Beginning on the 2012 Ford Focus, Active City Stop was offered on the range-topping Titanium model, under the optional Sports Executive Pack. The system used windscreen-mounted lidar to monitor the road ahead. The Active City Stop system doesn't provide a warning, but when optioned with adaptive cruise control, Forward Alert can provide pre-collision assist. It can prevent a crash from occurring at speeds between 3.6 and 30 km/h. This speed was later raised to 50 km/h on LZ series from 2015. It was optional in the Technology Pack on Trend, Sport, and ST, and standard on Titanium, and RS Limited Edition.

===General Motors===
General Motors' collision alert system was introduced in GMC Terrain SUVs in 2012. It uses a camera to provide a warning when there is a vehicle ahead or there is a lane departure.
The 2014 Chevrolet Impala received the radar- and camera-based crash imminent braking (radar technology detects a possible crash threat and alerts the driver. If the driver does not appear to react quickly enough or doesn't react at all, this feature intervenes to apply the brakes to avoid the crash. Forward collision alert, lane departure warning, side blind zone alert (using radar sensors on both sides of the vehicle, the system "looks" for other vehicles in the blind zone areas of the Impala and indicates their presence with LED-lit symbols in the outside mirrors. Rear cross-traffic alert features.

===Honda===
2003: Honda introduced autonomous braking (Collision Mitigation Brake System CMBS, originally CMS) front collision avoidance system on the Inspire and later in Acura, using a radar-based system to monitor the situation ahead and provide brake assistance if the driver reacts with insufficient force on the brake pedal after a warning in the instrument cluster and a tightening of the seat belts. The Honda system was the first production system to provide automatic braking.

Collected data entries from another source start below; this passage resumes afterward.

import Summits.RiemannHypothesis.RiemannHypothesis.Theorems.GroundBartaEvenWinsBeyondArchDeflationRitz
import Summits.RiemannHypothesis.RiemannHypothesis.Theorems.GroundBartaEvenWinsBeyondArchDeflationPSD
import Literature.NumberTheory.LFunctions.WeilTwoPrimeCertificateDeflatedSector
import Literature.NumberTheory.LFunctions.WeilTwoPrimeQuadratic
import HarnessLib

/-!
# RiemannHypothesis / GroundBarta — rung 4 (`EvenWinsBeyondArch`, stmt-RiemannHypothesis-18807):
# the deflated Temple (Lehmann–Maehly) L-side programme, XI — from a CHECKED deflated moment certificate to `ε_ev`, `ε_od`

Helper file (`--supports stmt-RiemannHypothesis-18807`), RH-free, Mathlib + landed tree files only, no
definitions, no named facts.

The capstone glue of the programme.  A rank-one augmented two-prime moment certificate `cert : WeilCert23` with
`cert.checkR₁ β R p = true` (`Literature/NumberTheory/LFunctions/WeilTwoPrimeCertificateDeflatedSector.lean`: soundness
`β‖φ‖² ≤ E₂₃(φ) + Σ_{r∈R} μ_r |Σ_k ĉ_{rk} M_k(φ)|²` for tests of parity `p` on `C(b)`) IS the complement certificate `hcert`
of the deflated Temple bound for the polynomial trial vectors `v_r = g_r 𝟙_{[-b,b]}`, `g_r(x) = Σ_k ĉ_{rk}(x/a₀)^k`
(`E₂₃ = Re Q` on `C(log 2)`, `Σ_k ĉ_{rk} M_k(φ) = ∫ φ v̄_r`).  Hence (`dt_sector_bound_of_checkR₁`, `dt_weilEvenGroundEnergy_ge_of_checkR₁`,
`dt_weilOddGroundEnergy_ge_of_checkR₁`): CHECKED CERTIFICATE + the explicit `k × k` PSD inequality on the window images
⇒ `λ ≤ ε_ev(b)` / `λ ≤ ε_od(b)`; and, with file XII (`dt_psd_of_certificate`), the ALL-FINITE-DATA form
`dt_weil{Even,Odd}GroundEnergy_ge_of_certificates`: checked moment certificate + rational `(P, E, D, L, δ)` + the `k²` entrywise
enclosures `|M_ij − P_ij| ≤ E_ij` ⇒ `λ ≤ ε_sector(b)`.  What a certificate seat still supplies: the data `cert, R` (generator), `checkR₁ = true`
(kernel evaluation, split into row files as for certificates K/H), and the PSD inequality (interval enclosures of `A`, `G`,
`∫F_iF_j`; files V–VIII give `F_i` and all analytic side conditions).  Prover B, speedrun unit `sr-gb-rung-b` (gen 3).

References: H. Yoshida, Adv. Stud. Pure Math. 21 (1992) Thm 1; A. Weinstein, W. Stenger (1972) Ch. 5 §9; E. Bombieri, Rend.
Mat. Acc. Lincei (9) 11 (2000) Thm 2, §4.
-/

set_option linter.dupNamespace false

noncomputable section

open MeasureTheory Set Filter Finset
open scoped Topology ENNReal NNReal ComplexConjugate BigOperators

namespace Summit.RiemannHypothesis.RiemannHypothesis.Theorems.EvenWinsBeyondArch

open Literature.NumberTheory.LFunctions
open Summit.RiemannHypothesis.RiemannHypothesis.Theorems.OddSector (weilDirichletEnergy₂ weilPoleForm₂)

/-! ## The polynomial trial vectors of a rank-one certificate -/

/-- Parity of the masked coefficients: `ĉ_k (−1)^k = (−1)^q ĉ_k`. -/
theorem dt_maskV_neg_one_pow (r : ℚ × ℕ × List ℚ) (k : ℕ) :
    (maskV r k : ℝ) * (-1) ^ k = (-1) ^ r.2.1 * (maskV r k : ℝ) := by
  unfold maskV
  by_cases hk : k % 2 = r.2.1 % 2
  · rw [if_pos hk, neg_one_pow_eq_pow_mod_two (R := ℝ) (n := k), neg_one_pow_eq_pow_mod_two (R := ℝ) (n := r.2.1), hk]
    ring
  · rw [if_neg hk]; push_cast; ring

/-- The polynomial `g_r(x) = Σ_{k ≤ N} ĉ_{rk} (x/a₀)^k` of a rank-one term has the parity of the term:
`g_r(−x) = (−1)^q g_r(x)`. -/
theorem dt_poly_parity (r : ℚ × ℕ × List ℚ) (n : ℕ) (a₀ x : ℝ) :
    ∑ k ∈ range n, (maskV r k : ℝ) * (-x / a₀) ^ k = (-1) ^ r.2.1 * ∑ k ∈ range n, (maskV r k : ℝ) * (x / a₀) ^ k := by
  rw [Finset.mul_sum]
  refine Finset.sum_congr rfl fun k _ ↦ ?_
  rw [show (-x / a₀) ^ k = (-1) ^ k * (x / a₀) ^ k by rw [neg_div, neg_eq_neg_one_mul, mul_pow], ← mul_assoc,
    dt_maskV_neg_one_pow]
  ring

/-- **Moments of the polynomial = the pairing with the trial vector**: for a test `φ` supported in `[-b, b]`,
`Σ_k ĉ_k M_k(φ) = ∫ φ · conj(g 𝟙_{[-b,b]})` with `g(x) = Σ_k ĉ_k (x/a₀)^k`. -/
theorem dt_sum_weilMoment_eq_pairing (r : ℚ × ℕ × List ℚ) (n : ℕ) (a₀ : ℝ) {b : ℝ} {φ : ℝ → ℂ} (hφ : IsWeilTest φ)
    (hφs : tsupport φ ⊆ Icc (-b) b) {v : ℝ → ℂ}
    (hv : ∀ x, v x = (((Icc (-b) b).indicator (fun x ↦ ∑ k ∈ range n, (maskV r k : ℝ) * (x / a₀) ^ k) x : ℝ) : ℂ)) :
    ∑ k ∈ range n, ((maskV r k : ℚ) : ℂ) * weilMoment a₀ φ k = ∫ x, φ x * conj (v x) := by
  have hint : ∀ k, Integrable fun x ↦ φ x * ((((x / a₀) ^ k : ℝ)) : ℂ) := fun k ↦
    hφ.integrable_mul (by fun_prop)
  unfold weilMoment
  simp_rw [← integral_const_mul]
  rw [← integral_finsetSum _ fun k _ ↦ (hint k).const_mul _]
  refine integral_congr_ae (Eventually.of_forall fun x ↦ ?_)
  dsimp only
  by_cases hx : x ∈ Icc (-b) b
  · rw [hv x, indicator_of_mem hx, Complex.conj_ofReal]
    push_cast
    rw [Finset.mul_sum]
    refine Finset.sum_congr rfl fun k _ ↦ by ring
  · have hφ0 : φ x = 0 := image_eq_zero_of_notMem_tsupport fun h ↦ hx (hφs h)
    simp [hφ0]

/-- A list sum over the rank-one terms as a `Fin`-indexed sum. -/
theorem dt_list_sum_map_eq_sum_fin {α : Type*} (R : List α) (f : α → ℝ) :
    (R.map f).sum = ∑ i : Fin R.length, f (R.get i) := by
  conv_lhs => rw [← List.ofFn_get R]
  rw [List.map_ofFn, Fin.sum_ofFn]
  rfl

/-! ## From a checked sector certificate to the sector bound -/

/-- **The deflated Temple bound from a CHECKED rank-one certificate (parity `p`).**  Let `cert.checkR₁ β R p = true` with
all rank-one terms of parity `p` and `μ_r ≥ 0`, `b = cert.b ≤ log 2` the window; `g_i`, `v_i`, `F_i` the polynomial trial
vectors of `R` and their explicit window images; `W`, `λ < β`; and the `k × k` PSD inequality.  Then every test `φ` of parity
`p` on `[-b, b]` obeys `λ ∫|φ|² ≤ Re Q(φ)`. [cite: Yoshida1992, Thm 1 (moment certificates)] -/
theorem dt_sector_bound_of_checkR₁ (cert : WeilCert23) {β : ℚ} {R : List (ℚ × ℕ × List ℚ)} {p : ℕ}
    (hcheck : cert.checkR₁ β R p = true) (hμ : ∀ i : Fin R.length, 0 ≤ (R.get i).1)
    (hRp : ∀ i : Fin R.length, (R.get i).2.1 % 2 = p % 2) (hb0 : 0 < (cert.b : ℝ)) (hb2 : (cert.b : ℝ) ≤ Real.log 2)
    (g : Fin R.length → ℝ → ℝ)
    (hg : ∀ i x, g i x = ∑ k ∈ range (cert.base.N + 1), (maskV (R.get i) k : ℝ) * (x / cert.base.a0) ^ k)
    (v F : Fin R.length → ℝ → ℂ) (hv : ∀ i x, v i x = (((Icc (-(cert.b : ℝ)) cert.b).indicator (g i) x : ℝ) : ℂ))
    (hF : ∀ i y, F i y = (Icc (-(cert.b : ℝ)) cert.b).indicator (fun y ↦
        2 * (∫ x, v i x * (Real.cosh (x / 2) : ℂ)) * (Real.cosh (y / 2) : ℂ) -
          2 * (∫ x, v i x * (Real.sinh (x / 2) : ℂ)) * (Real.sinh (y / 2) : ℂ) +
        (∑ n ∈ weilPrimeIndex (cert.b : ℝ), (((ArithmeticFunction.vonMangoldt n : ℝ) / Real.sqrt n : ℝ) : ℂ) *
          (2 * v i y - v i (y - Real.log n) - v i (y + Real.log n))) +
        ∫ t in Ioi 0, (weilArchDensity t : ℂ) * (2 * v i y - v i (y - t) - v i (y + t))) y -
      (weilMarkovConstant (cert.b : ℝ) : ℂ) * v i y)
    (W : Fin R.length → Fin R.length → ℝ) {lam : ℝ} (hlam : lam < (β : ℝ))
    (hPSD : ∀ α : Fin R.length → ℝ, 0 ≤ ∑ i, ∑ j, α i * α j *
      (((β : ℝ) - lam) * ((weilPoleForm₂ (v i) (v j) + weilDirichletEnergy₂ (cert.b : ℝ) (v i) (v j) -
          weilMarkovConstant (cert.b : ℝ) * ∫ x, (v i x * conj (v j x)).re) - lam * ∫ x, (v i x * conj (v j x)).re) -
        ∫ x, ((F i - ∑ l, W i l • v l) x * conj ((F j - ∑ l, W j l • v l) x)).re))
    {φ : ℝ → ℂ} (hφ : IsWeilTest φ) (hφs : tsupport φ ⊆ Icc (-(cert.b : ℝ)) cert.b)
    (hφp : ∀ x, φ (-x) = (((-1 : ℝ) ^ p : ℝ) : ℂ) * φ x) :
    lam * ∫ x, ‖φ x‖ ^ 2 ≤ (weilQuadratic φ).re := by
  set c : ℝ := (cert.b : ℝ) with hc
  have hgf : ∀ i, g i = fun x ↦ ∑ k ∈ range (cert.base.N + 1), (maskV (R.get i) k : ℝ) * (x / cert.base.a0) ^ k :=
    fun i ↦ funext (hg i)
  -- the certificate as `hcert`
  have hcert : ∀ ψ : ℝ → ℂ, IsWeilTest ψ → tsupport ψ ⊆ Icc (-c) c → (∀ x, ψ (-x) = (((-1 : ℝ) ^ p : ℝ) : ℂ) * ψ x) →
      (β : ℝ) * ∫ x, ‖ψ x‖ ^ 2 ≤
        (weilQuadratic ψ).re + ∑ i, ((R.get i).1 : ℝ) * ‖∫ x, ψ x * conj (v i x)‖ ^ 2 := by
    intro ψ hψ hψs hψp
    have h := WeilCert23.weilTwoPrimeQuadratic_rankOne_bound_of_checkR₁ hcheck hψ hψs
      (fun x ↦ by have e := hψp x; push_cast at e; exact e)
    have hsupp2 : tsupport ψ ⊆ Icc (-Real.log 2) (Real.log 2) := hψs.trans (Icc_subset_Icc (by linarith) hb2)
    rw [← weilQuadratic_re_eq_weilTwoPrimeQuadratic hψ hsupp2, dt_list_sum_map_eq_sum_fin] at h
    have e : ∀ i : Fin R.length, ‖∑ k ∈ range (cert.base.N + 1), ((maskV (R.get i) k : ℚ) : ℂ) *
        weilMoment cert.base.a0 ψ k‖ ^ 2 = ‖∫ x, ψ x * conj (v i x)‖ ^ 2 := by
      intro i
      rw [dt_sum_weilMoment_eq_pairing (R.get i) _ _ hψ hψs (v := v i) (fun x ↦ by rw [hv i x, hgf i])]
    simp only [e] at h
    exact h
  refine dt_sector_bound_of_ritz hb0 ((-1 : ℝ) ^ p) g (fun i ↦ ?_) (fun i x ↦ ?_) v F hv hF W
    (fun i ↦ ((R.get i).1 : ℝ)) hlam (fun i ↦ by exact_mod_cast hμ i) hcert hPSD hφ hφs hφp
  · rw [hgf i]
    exact ContDiff.sum fun k _ ↦ contDiff_const.mul ((contDiff_id.div_const _).pow k)
  · rw [hg i, hg i, dt_poly_parity, neg_one_pow_eq_pow_mod_two (R := ℝ) (n := (R.get i).2.1), hRp i,
      ← neg_one_pow_eq_pow_mod_two]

The system also incorporated an "E-Pretensioner", which worked in conjunction with the CMBS system with electric motors on the seat belts. When activated, the CMBS has three warning stages. The first warning stage includes audible and visual warnings to brake. If ignored, the second stage would include the E-Pretensioner's tugging on the shoulder portion of the seat belt two to three times as an additional tactile warning to the driver to take action. The third stage, in which the CMBS predicts that a collision is unavoidable, includes full seat belt slack take-up by the E-Pretensioner for more effective seat belt protection and automatic application of the brakes to lessen the severity of the predicted crash. The E-Pretensioner would also work to reduce seat belt slack whenever the brakes are applied, and the brake assist system is activated.

2013: Honda introduced new driver-assistance system called Honda SENSING in 2014 Honda Legend, with the tagline, "Safety for Everyone". The system uses two types of sensors: a millimeter-wave radar in the front grille and a monocular camera on the windshield. These sensors detect pedestrians and other objects with improved accuracy. Enhanced data processing capabilities allow the system to recognize surroundings, driver intentions, and vehicle conditions, enabling collaborative control over braking and steering. The system now includes six new functions, such as the Pedestrian Collision Mitigation Steering System, and assists in vehicle speed, following distance, and lane keeping. Honda continues to evolve its driver-assistive technologies globally to enhance safety and comfort.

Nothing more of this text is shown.